Certain symptoms, such as a headache or back pain, are extremely common and it is unlikely that a chordoma will be suspected if you are experiencing these symptoms in isolation. On the other hand, neurological deficits, such as weakness or numbness, are more concerning and may prompt further testing. Imaging tests such as an MRI to provide a detailed picture of soft tissues or a CT scan that helps to visualize bony structures can determine the location and size of the tumor.

If a tumor is found, a biopsy may be performed to confirm the diagnosis. A biopsy is a procedure in which a small sample of tissue is removed from the tumor and examined under a microscope. The specimen can also undergo further testing to check for other molecular features. A special physician called a pathologist will perform these tests and prepare a report. This pathology report will help to determine the type of tumor which is essential in planning treatment.

In some cases, additional tests may be ordered to determine if the tumor has spread to other parts of the body. This may include a positron emission tomography (PET) scan, which uses a small amount of radioactive material to help identify any areas of increased activity that could indicate the presence of cancer cells, or a bone scan, which can help to detect if the tumor has spread to the bones.

What Are the Treatment Options for Chordomas?

Treatment for chordomas typically involves a combination of surgeryradiation therapy, and sometimes chemotherapy. The specific treatment plan will depend on the location and size of the tumor, as well as your overall health and preferences.

Surgery is often the main treatment for chordomas. The goal of surgery is to remove as much of the tumor as possible without causing damage to surrounding normal tissue. Surgery can be complex, especially if the tumor is in a difficult-to-reach area of the skull or spine.

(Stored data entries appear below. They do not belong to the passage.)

import Summits.QuantumFields.YangMills.Theorems.UnitScaleTiltProp7SymAvgTwSymDefs
import Summits.QuantumFields.YangMills.Theorems.UnitScaleTiltProp7SectET3Transport
import Summits.QuantumFields.Balaban3D.Proofs.GroupModelLieC
import Literature.MathematicalPhysics.QuantumFieldTheory.Balaban1983to89.B11Eq103H1Complex
import HarnessLib

/-!
# Route `UnitScaleTilt`, crux «MinimiserStabilityRegPr» (stmt-QuantumFields-19200, stub EX) ∕ (O″χ) B0 (stmt-QuantumFields-20520), node N06(d = 3), route (α) —
# DEFINITIONS FILE, LAYER 0 BRICK L0a: **THE HILBERT LETTERS OF [Balaban1985BackgroundPropagators] §3 AT A T³ MEMBER** — print's «natural L² scalar
# products for functions with values in N × N hermitian matrices … X·Y = tr XY» (p. 391) on the route's `M₂(ℂ)`-valued carriers, the transporters `R(U₀(b))`,
# the identification of the route carriers `PBond (F.P K) 0 → M₂(ℂ)` with lit-balaban's weighted `L²` spaces `B11Eq103H1Complex.BondL2K ℂ 3 (periodsT3 F K) c₀ W₂`,
# THE AVERAGING OPERATOR OF RECORD `Q(U₀) := Prop7SymAvgTwSym.QTwS F n K h U₀` (OWNER RULING g26-№12 (3)) READ ON `L²` AND ITS ADJOINT `Q*(U₀)` READ BACK ON THE
# ROUTE CARRIERS, and (3.3)∕(3.8) `D_{U₀}`, `D*_{U₀}` at the member with «`D*` is the adjoint of `D`» AS A THEOREM

Cell `ym-inputs` (desk `pub/ym-inputs`, INPUT-LIST.md v6 §4 row p01 = I-06 B0 DEFINER LEAD, layer 0 = the (L2)∕(L4)∕(L6) DEFINITION programme of WANTED №g25-1;
★★OWNER ym3-torus-plan g26 RULING №10 ADDENDUM «DEFINITIONS of `H(U₀)`∕`H₁(U₀)`∕`𝔊(U₀)` on the route's M₂(ℂ) carriers»; seat `ym-inputs-p01`, memo `pub/ym-inputs/DEFINER-MEMO-T3.md`).
YM₃ on T³ is ladder rung R3, NOT the Clay problem; nothing here is a claim about a stub, a crux, d = 4 or the mass gap.  `--supports stmt-QuantumFields-20520`
(B0 of (O″χ) needs N06(d = 3), RULING g26-№2 (4)); count-neutral; review lane (definitions).

THE PRINT.  [Balaban1985BackgroundPropagators] p. 391: *«The adjoints are taken with respect to natural L² scalar products for functions with values in N × N
hermitian matrices. The inner product for these matrices is defined by X·Y = tr XY.»*; (3.3) p. 391 `(D^η_{U₀,μ}λ)(x) = η⁻¹(R(U₀(x,x+ηe_μ))λ(x+ηe_μ) − λ(x))`;
(3.8) p. 392 *«for derivative D acting on functions defined at points of the lattice, the adjoint operator D* is acting on functions A defined at bonds of the
lattice by the formulas (D*A)(x) = Σ_μ η⁻¹(R(U(x,x−ηe_μ))A(x−ηe_μ,x) − A(x,x+ηe_μ))»*; (3.11) p. 392 `⟨A, J⟩ = Σ_{b⊂T_η} η^d tr A(b)J(b)`; p. 393: *«the averaging
operation used here is the operation U̿ʲ defined by the formulas (89)–(92) … (1∕η_j)Q_j(U, ηA) = Q_j(U)A + C_j(U, A) (3.14) where Q_j(U)A is a linear part»*;
(3.23) p. 394 `Δ^η_U = D^{η*}_U D^η_U`; (3.126) p. 420 `H = GQ*(QGQ*)⁻¹`.  [Balaban1985Averaging] (18)–(19) p. 21: the `L²` norm `‖X‖² = tr X*X` AND the operator norm
`|X|` on the same matrices.

WHY THIS FILE (located, DEFINER-MEMO-T3.md §1–§2).  The CONSTRUCTION of print's curved propagators from data letters exists d-generically in the tree
(`B11Eq103H1Complex`: `laplaceALatticeK c R S Δ₁ Rr Q a`, `G1LatticeK`, `KinvLatticeK`, `H1LatticeK`, `frakGLatticeK`, `RLatticeK`, and the (115)-readers
`H1CLM`∕`frakGLatticeCLM` whose types ARE the EX binders' letter types of `Prop7StubEXOfChartPiecesTwL.stubEX_of_chartPiecesTwL` (`𝒢f`, `H₁f`)), over an ABSTRACT
Hilbert fibre `W`, transporters `R S : Bond d Pd → W →ₗ W`, and a Hilbert-level averaging `Q`.  What is missing at the T³ member `(F, n ≤ K)` of the route is
exactly the DATA: (i) the Hilbert fibre for `M₂(ℂ)` (Frobenius product) identified with the route's operator-normed `M₂(ℂ)` ([B7] (18) vs (19)); (ii) the
transporters `R(U₀(b)) = Ad(U₀(b))` with their adjoint-pair row (unitarity); (iii) the weighted `L²` transport of the route carriers (fine bonds, sites, coarse
block fields); (iv) `Q := QTwS` on these spaces and its adjoint `Q*`; (v) (3.3)∕(3.8) at the member with `D* = D†`.  This file supplies (i)–(v); the Wilson
Hessian `Δ(U₀)` (3.10), the gauge projector `R(U₀)` (3.21), the TOTAL letters `G, H, G₁, H₁, 𝔓, 𝔊` and their algebra are the next bricks (memo §2 L0b–L0e).

WHAT IS DEFINED (member `F : T3Family`, heights `n ≤ K`, background `U₀ : GaugeField (F.P K) 0 SU(2)`; weights `c₀` (fine; print `η^d`, `η = L^{−(K−n)}`) and
`cB` (coarse block fields; print `(Lᵏη)^{d−2}·(Lᵏη)^{…} = 1` at the one-level member) kept as PARAMETERS with `Fact (0 < ·)`, fixed by the consumers):
* §1 `W₂ := EuclideanSpace ℂ (Fin 2 × Fin 2)` and **`frobEquiv : W₂ ≃ₗ[ℂ] M₂(ℂ)`** (from `Balaban3D.Proofs.GroupModelLieC.vecE∕unvecE`), with
  `⟪frobEquiv⁻¹ X, frobEquiv⁻¹ Y⟫ = tr(Xᴴ Y)` — print's matrix product `X·Y` on the complexified fibre ([B7] (18); print's `tr` is normalised, ours is not: a
  constant factor `2`, irrelevant for adjoints);
* §2 **`adW U`, the transporter `X ↦ U X U⁻¹` on `W₂`** for a unit `U` of `M₂(ℂ)`, and at the member **`adBg F K U₀ b := adW (bgOfCfg F K U₀ b)`**,
  **`adBgInv F K U₀ b := adW (bgOfCfg F K U₀ b)⁻¹`** (print's `R(U₀(b))`, `R(U₀(b))⁻¹` of (3.3)∕(3.8));
* §3 the `L²` transports **`toL2 F K c₀ : (PBond (F.P K) 0 → M₂(ℂ)) ≃ₗ[ℂ] BondL2K ℂ 3 (periodsT3 F K) c₀ W₂`**, **`toL2S`** (sites), **`toL2B F n cB`** (coarse block
  fields, index `PBond (F.P n) 0` kept);
* §4 **`QL2 F n K h c₀ cB U₀ := toL2B ∘ QTwS F n K h U₀ ∘ toL2⁻¹`** (print's `Q(U₀)` between the Hilbert spaces) and **`QadjPi F n K h c₀ cB U₀ := toL2⁻¹ ∘ (QL2 …)† ∘ toL2B`**
  (print's `Q*(U₀)` READ BACK on the route carriers);
* §5 **`DL2 F n K c₀ U₀ := covDerivL2K ℂ c₀ η⁻¹ (adBg F K U₀)`** ((3.3)), **`DstarL2 F n K c₀ U₀ := covDivL2K ℂ c₀ η⁻¹ (adBgInv F K U₀)`** ((3.8)),
  **`covLapSite F n K c₀ U₀ := DstarL2 ∘ DL2`** ((3.23)).

WHAT IS PROVED (sorry-free; [folklore] linear algebra + `rfl` bookkeeping; nothing of print asserted): `inner_frobEquiv_symm` (Frobenius product); `adW_apply`,
`adW_one`, ★`inner_adW_left` (`⟪Ad(U)v, u⟫ = ⟪v, Ad(U⁻¹)u⟫` for `U⁻¹ = U*`), ★`adBg_pair` (= the hypothesis `hRS` of `B11Eq103H1Complex.adjoint_covDerivL2K` DISCHARGED at the
member); `toL2_apply`∕`toL2_symm_apply`∕`toL2B_…`∕`toL2S_…`; `QL2_toL2` (`Q` on `L²` IS `QTwS` on the functions); ★★`QadjPi_adjunction` (print's adjunction
`cB·Σ_c tr((QA)(c)ᴴ Y(c)) = c₀·Σ_b tr(A(b)ᴴ (Q*Y)(b))` — «the adjoints are taken with respect to natural L² scalar products», p. 391, for the operator of record); ★`adjoint_DL2`
(print's (3.8) «D* is the adjoint of D» AT THE MEMBER as `LinearMap.adjoint (DL2 …) = DstarL2 …`); `DL2_apply`∕`DstarL2_apply` (the stencils (3.3)∕(3.8) verbatim on the functions);
`covLapSite_eq` ((3.23) = `B11Eq103H1Complex.covLaplaceSiteK` at the member's data, so that `RLatticeK`∕`laplaceALatticeK`∕`G1LatticeK`∕`H1LatticeK`∕`frakGLatticeK` apply verbatim).
HONEST SCOPE.  Definitions + identities; no estimate; no positivity; `QTwS` is consumed BY NAME (its identification with the covariant symmetric tube at `U₀ ≠ 1` is brick W of
the EX plan, not here).  Not a proof of any stub; nothing continuum ∕ OS ∕ mass-gap ∕ Clay.

References: T. Bałaban, CMP **99** (1985) 389–434 [Balaban1985BackgroundPropagators] (pp. 391–394: (3.3), (3.8), (3.11), (3.14)–(3.15), (3.23); (3.126) p.420);
CMP **98** (1985) 17–51 [Balaban1985Averaging] ((18)–(19) p.21, (89)–(92) p.31); CMP **102** (1985) 277–309 [Balaban1985Variational] ((45) p.285, (103) p.293, (110) p.294).
-/

set_option autoImplicit false
import Mathlib
import HarnessLib

/-!
# Route MonotoneRestoration, crux `MonotoneRestorationQP` (stmt-15886), line `linear-width` —
# caterpillar moments align a matrix with distinct row sums and distinct column sums

Helper file (`--supports stmt-ValiantsHypothesis-15886`), pure linear algebra, def-free.  It is the
algebraic half of the CERTIFIED SATURATION REMARK behind the registered stub `stub_degreeLifting`
(`LinearDegreeWidthRestoration → WidthRestorationQP`) of `Cruxes/MonotoneRestorationQP/Lines/linear_width.lean`:
the width hypothesis `PolylogHomDetermined` holds "for free" for `Disc(row sums)²·Disc(col sums)²·h`,
whatever the matrix-symmetric `h` — because below the non-vanishing locus of the two discriminants a
point `A ∈ ℂ^{n×n}` is determined UP TO ROW AND COLUMN PERMUTATIONS by its CATERPILLAR MOMENTS

  `Σ_u r_u^m`,  `Σ_v c_v^m`,  `Σ_{u,v} r_u^m · A_uv · c_v^{m'}`   (`r` = row sums, `c` = column sums),

which are the values at `A` of the homomorphism polynomials of stars and double stars (trees; file
`…LinearWidthCaterpillarHom.lean`).  Contents:

* `sum_polynomial_eval_eq` — equal power sums ⇒ equal `Σ_u P(r_u)` for every polynomial `P`;
* `injective_of_psum_eq` — equal power sums transport injectivity (Hankel = `Vᵀ V` for the Vandermonde `V`);
* `exists_perm_of_psum_eq` — equal power sums and injectivity ⇒ the tuples differ by a permutation;
* `exists_perms_of_moments` — THE ALIGNMENT: equal caterpillar moments, distinct row sums and distinct
  column sums of `A` ⇒ `B = A ∘ (σ × τ)` for permutations `σ, τ`;
* `eval_eq_of_moments_of_matrixSymmetric` — hence every matrix-symmetric polynomial takes the same value
  at `A` and `B`.
-/

-- `Summit.ValiantsHypothesis.ValiantsHypothesis.…` is the tree's mandated namespace (Sub = Summit).
set_option linter.dupNamespace false

noncomputable section

namespace Summit.ValiantsHypothesis.ValiantsHypothesis.Theorems

namespace MomentAlignment

open Matrix Polynomial Finset

variable {n : ℕ}

/-- Equal power sums give equal sums of values of every polynomial. [folklore] -/
theorem sum_polynomial_eval_eq {r r' : Fin n → ℂ} (hp : ∀ m : ℕ, ∑ u, r u ^ m = ∑ u, r' u ^ m)
    (P : ℂ[X]) : ∑ u, P.eval (r u) = ∑ u, P.eval (r' u) := by
  have h : ∀ (s : Fin n → ℂ), ∑ u, P.eval (s u) =
      ∑ i ∈ Finset.range (P.natDegree + 1), P.coeff i * ∑ u, s u ^ i := by
    intro s
    simp only [Polynomial.eval_eq_sum_range, Finset.mul_sum]
    exact Finset.sum_comm
  rw [h r, h r']
  exact Finset.sum_congr rfl fun i _ => by rw [hp i]

/-- The Hankel matrix of power sums is `Vᵀ V` for the Vandermonde matrix `V`. [folklore] -/
theorem vandermonde_transpose_mul_vandermonde (r : Fin n → ℂ) (i j : Fin n) :
    ((vandermonde r)ᵀ * vandermonde r) i j = ∑ u, r u ^ ((i : ℕ) + (j : ℕ)) := by
  simp only [mul_apply, transpose_apply, vandermonde_apply, ← pow_add]

/-- **Equal power sums transport injectivity** (`det (Vᵀ V) = det V ²` and the Hankel matrices
agree). [folklore] -/
theorem injective_of_psum_eq {r r' : Fin n → ℂ} (hp : ∀ m : ℕ, ∑ u, r u ^ m = ∑ u, r' u ^ m)
    (hr : Function.Injective r) : Function.Injective r' := by
  have hV : (vandermonde r')ᵀ * vandermonde r' = (vandermonde r)ᵀ * vandermonde r := by
    ext i j
    rw [vandermonde_transpose_mul_vandermonde, vandermonde_transpose_mul_vandermonde, hp]
  have hdet : det (vandermonde r) ≠ 0 := (det_vandermonde_ne_zero_iff).2 hr
  have h := congrArg det hV
  rw [det_mul, det_transpose, det_mul, det_transpose] at h
  have hdet' : det (vandermonde r') ≠ 0 := by
    intro h0
    rw [h0, zero_mul] at h
    exact mul_ne_zero hdet hdet h.symm
  exact (det_vandermonde_ne_zero_iff).1 hdet'

/-- **Equal power sums and distinct values ⇒ the tuples differ by a permutation.** [folklore] -/
theorem exists_perm_of_psum_eq {r r' : Fin n → ℂ} (hp : ∀ m : ℕ, ∑ u, r u ^ m = ∑ u, r' u ^ m)
    (hr : Function.Injective r) : ∃ σ : Equiv.Perm (Fin n), ∀ u, r' u = r (σ u) := by
  have hr' : Function.Injective r' := injective_of_psum_eq hp hr
  -- every value of `r'` is a value of `r`
  have key : ∀ u₀ : Fin n, ∃ w, r' u₀ = r w := by
    intro u₀
    classical
    set Z : ℂ[X] := ∏ w, (X - C (r w)) with hZ
    set Q : ℂ[X] := ∏ w ∈ univ.erase u₀, (X - C (r' w)) with hQ
    have h1 : ∑ u, (Z * Q).eval (r u) = 0 := by
      refine Finset.sum_eq_zero fun u _ => ?_
      have hZ0 : Z.eval (r u) = 0 := by
        rw [hZ, eval_prod]
        exact Finset.prod_eq_zero (Finset.mem_univ u) (by simp)
      rw [eval_mul, hZ0, zero_mul]
    have h2 : ∑ u, (Z * Q).eval (r' u) = (Z * Q).eval (r' u₀) := by
      refine Finset.sum_eq_single u₀ (fun u _ hu => ?_) (by simp)
      have hQ0 : Q.eval (r' u) = 0 := by
        rw [hQ, eval_prod]
        exact Finset.prod_eq_zero (Finset.mem_erase.2 ⟨hu, Finset.mem_univ u⟩) (by simp)
      rw [eval_mul, hQ0, mul_zero]
    have h3 : (Z * Q).eval (r' u₀) = 0 := by rw [← h2, ← sum_polynomial_eval_eq hp, h1]
    rw [eval_mul, mul_eq_zero] at h3
    rcases h3 with hz | hq
    · rw [hZ, eval_prod, Finset.prod_eq_zero_iff] at hz
      obtain ⟨w, -, hw⟩ := hz
      exact ⟨w, by simpa [sub_eq_zero] using hw⟩
    · rw [hQ, eval_prod, Finset.prod_eq_zero_iff] at hq
      obtain ⟨w, hw, hw0⟩ := hq
      have : r' u₀ = r' w := by simpa [sub_eq_zero] using hw0
      exact absurd (hr' this) (Finset.ne_of_mem_erase hw).symm
  choose σ₀ hσ₀ using key
  have hinj : Function.Injective σ₀ := fun u v h => hr' (by rw [hσ₀ u, hσ₀ v, h])
  exact ⟨Equiv.ofBijective σ₀ (Finite.injective_iff_bijective.1 hinj), fun u => hσ₀ u⟩

/-- The mixed caterpillar moments are the entries of `Vrᵀ · A · Vc`. [folklore] -/
theorem moment_eq_entry (A : Fin n × Fin n → ℂ) (r c : Fin n → ℂ) (i j : Fin n) :
    ((vandermonde r)ᵀ * Matrix.of (fun u v => A (u, v)) * vandermonde c) i j =
      ∑ u, ∑ v, r u ^ (i : ℕ) * A (u, v) * c v ^ (j : ℕ) := by
  simp only [mul_apply, transpose_apply, vandermonde_apply, of_apply, Finset.sum_mul]
  rw [Finset.sum_comm]

/-- **THE ALIGNMENT.** If `A, B ∈ ℂ^{n×n}` have the same caterpillar moments — power sums of row sums,
power sums of column sums, and mixed moments `Σ_{u,v} r_u^m A_uv c_v^{m'}` for `m, m' < n` — and the
row sums of `A` are pairwise distinct and so are its column sums, then `B` is `A` with rows and columns
permuted. [folklore] -/
theorem exists_perms_of_moments (A B : Fin n × Fin n → ℂ)
    (hR : ∀ m : ℕ, ∑ u, (∑ j, A (u, j)) ^ m = ∑ u, (∑ j, B (u, j)) ^ m)
    (hC : ∀ m : ℕ, ∑ v, (∑ i, A (i, v)) ^ m = ∑ v, (∑ i, B (i, v)) ^ m)
    (hM : ∀ i j : Fin n, ∑ u, ∑ v, (∑ j', A (u, j')) ^ (i : ℕ) * A (u, v) * (∑ i', A (i', v)) ^ (j : ℕ) =
      ∑ u, ∑ v, (∑ j', B (u, j')) ^ (i : ℕ) * B (u, v) * (∑ i', B (i', v)) ^ (j : ℕ))
    (hr : Function.Injective fun u => ∑ j, A (u, j))
    (hc : Function.Injective fun v => ∑ i, A (i, v)) :
    ∃ σ τ : Equiv.Perm (Fin n), ∀ u v, B (u, v) = A (σ u, τ v) := by
  obtain ⟨σ, hσ⟩ := exists_perm_of_psum_eq hR hr
  obtain ⟨τ, hτ⟩ := exists_perm_of_psum_eq hC hc
  set r : Fin n → ℂ := fun u => ∑ j, A (u, j) with hrdef
  set c : Fin n → ℂ := fun v => ∑ i, A (i, v) with hcdef
  -- `B` re-indexed so that its row/column sums align with those of `A`
  set Bt : Fin n × Fin n → ℂ := fun p => B (σ.symm p.1, τ.symm p.2) with hBt
  have hmat : (vandermonde r)ᵀ * Matrix.of (fun u v => A (u, v)) * vandermonde c =
      (vandermonde r)ᵀ * Matrix.of (fun u v => Bt (u, v)) * vandermonde c := by
    ext i j
    rw [moment_eq_entry, moment_eq_entry, hM i j]
    -- reindex the `B`-side sum by `σ, τ`
    have : ∑ u, ∑ v, (∑ j', B (u, j')) ^ (i : ℕ) * B (u, v) * (∑ i', B (i', v)) ^ (j : ℕ) =
        ∑ u, ∑ v, r (σ u) ^ (i : ℕ) * B (u, v) * c (τ v) ^ (j : ℕ) := by
      refine Finset.sum_congr rfl fun u _ => Finset.sum_congr rfl fun v _ => ?_
      rw [show (∑ j', B (u, j')) = r (σ u) from hσ u, show (∑ i', B (i', v)) = c (τ v) from hτ v]
    have e1 : ∑ u, ∑ v, r u ^ (i : ℕ) * Bt (u, v) * c v ^ (j : ℕ) =
        ∑ u, ∑ v, r (σ u) ^ (i : ℕ) * Bt (σ u, τ v) * c (τ v) ^ (j : ℕ) := by
      rw [← Equiv.sum_comp σ (fun u => ∑ v, r u ^ (i : ℕ) * Bt (u, v) * c v ^ (j : ℕ))]
      refine Finset.sum_congr rfl fun u _ => ?_
      exact (Equiv.sum_comp τ (fun v => r (σ u) ^ (i : ℕ) * Bt (σ u, v) * c v ^ (j : ℕ))).symm
    rw [this, e1]
    simp [hBt]
  have hVr : IsUnit (det (vandermonde r)ᵀ) := by
    rw [det_transpose]; exact isUnit_iff_ne_zero.2 ((det_vandermonde_ne_zero_iff).2 hr)
  have hVc : IsUnit (det (vandermonde c)) := isUnit_iff_ne_zero.2 ((det_vandermonde_ne_zero_iff).2 hc)
  have hcancel : Matrix.of (fun u v => A (u, v)) = Matrix.of (fun u v => Bt (u, v)) := by
    have h1 := congrArg (fun M => M * (vandermonde c)⁻¹) hmat
    simp only [Matrix.mul_assoc, Matrix.mul_nonsing_inv _ hVc, Matrix.mul_one] at h1
    have h2 := congrArg (fun M => ((vandermonde r)ᵀ)⁻¹ * M) h1
    simp only [← Matrix.mul_assoc, Matrix.nonsing_inv_mul _ hVr, Matrix.one_mul] at h2
    exact h2
  refine ⟨σ, τ, fun u v => ?_⟩
  have := congrFun (congrFun hcancel (σ u)) (τ v)
  simpa [hBt] using this.symm

/-- **Consequence for matrix-symmetric polynomials**: under the hypotheses of
`exists_perms_of_moments`, every polynomial invariant under independent row and column permutations
takes the same value at `A` and at `B`. [folklore] -/
theorem eval_eq_of_moments_of_matrixSymmetric (A B : Fin n × Fin n → ℂ)
    (hR : ∀ m : ℕ, ∑ u, (∑ j, A (u, j)) ^ m = ∑ u, (∑ j, B (u, j)) ^ m)
    (hC : ∀ m : ℕ, ∑ v, (∑ i, A (i, v)) ^ m = ∑ v, (∑ i, B (i, v)) ^ m)
    (hM : ∀ i j : Fin n, ∑ u, ∑ v, (∑ j', A (u, j')) ^ (i : ℕ) * A (u, v) * (∑ i', A (i', v)) ^ (j : ℕ) =
      ∑ u, ∑ v, (∑ j', B (u, j')) ^ (i : ℕ) * B (u, v) * (∑ i', B (i', v)) ^ (j : ℕ))
    (hr : Function.Injective fun u => ∑ j, A (u, j))
    (hc : Function.Injective fun v => ∑ i, A (i, v))
    (q : MvPolynomial (Fin n × Fin n) ℂ)
    (hq : ∀ σ τ : Equiv.Perm (Fin n),
      MvPolynomial.rename (fun p : Fin n × Fin n => (σ p.1, τ p.2)) q = q) :
    MvPolynomial.eval A q = MvPolynomial.eval B q := by
  obtain ⟨σ, τ, h⟩ := exists_perms_of_moments A B hR hC hM hr hc
  have hB : B = A ∘ fun p : Fin n × Fin n => (σ p.1, τ p.2) := funext fun p => h p.1 p.2
  rw [hB, ← MvPolynomial.eval_rename, hq]

end MomentAlignment

end Summit.ValiantsHypothesis.ValiantsHypothesis.Theorems

end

In some cases, a combination of different surgical approaches may be needed, such as open surgery (a traditional surgical approach with larger incisions) and endoscopic surgery (minimally invasive surgery using small incisions and specialized instruments to access the tumor and perform the procedure).

Radiation therapy may be used after surgery to eliminate any remaining cancer cells. Radiation therapy is delivered by a machine that targets high-energy x-rays or protons to the tumor. Chemotherapy may be used in addition to or instead of radiation therapy, especially for chordomas that have spread to other parts of the body. Clinical trials are underway to assess the effectiveness and safety of new drugs for chemotherapy.

In cases of recurring chordomas, the treatment options available may be limited and will depend on the location of the recurrent tumor. Note that treatment for chordomas may cause side effects, including fatigue, nausea, hair loss, and skin irritation. Managing these side effects is also part of the treatment process. A specialized team of doctors with experience in treating chordomas can provide you with more information about your specific case and help you to make an informed decision about the best treatment approach for you.

Key Takeaways

  • Chordomas are slow-growing, locally invasive malignant tumors that often recur but may also spread to other parts of the body.
  • Chordomas usually occur in the skull base, sacrum, and spine and may cause a variety of symptoms.
  • Diagnosis may include a CT and MRI scan to visualize the location and size of the tumor, a PET scan to check for metastases, and a biopsy to confirm the diagnosis.
  • Surgery is the primary treatment method and is sometimes accompanied by radiotherapy, and rarely chemotherapy.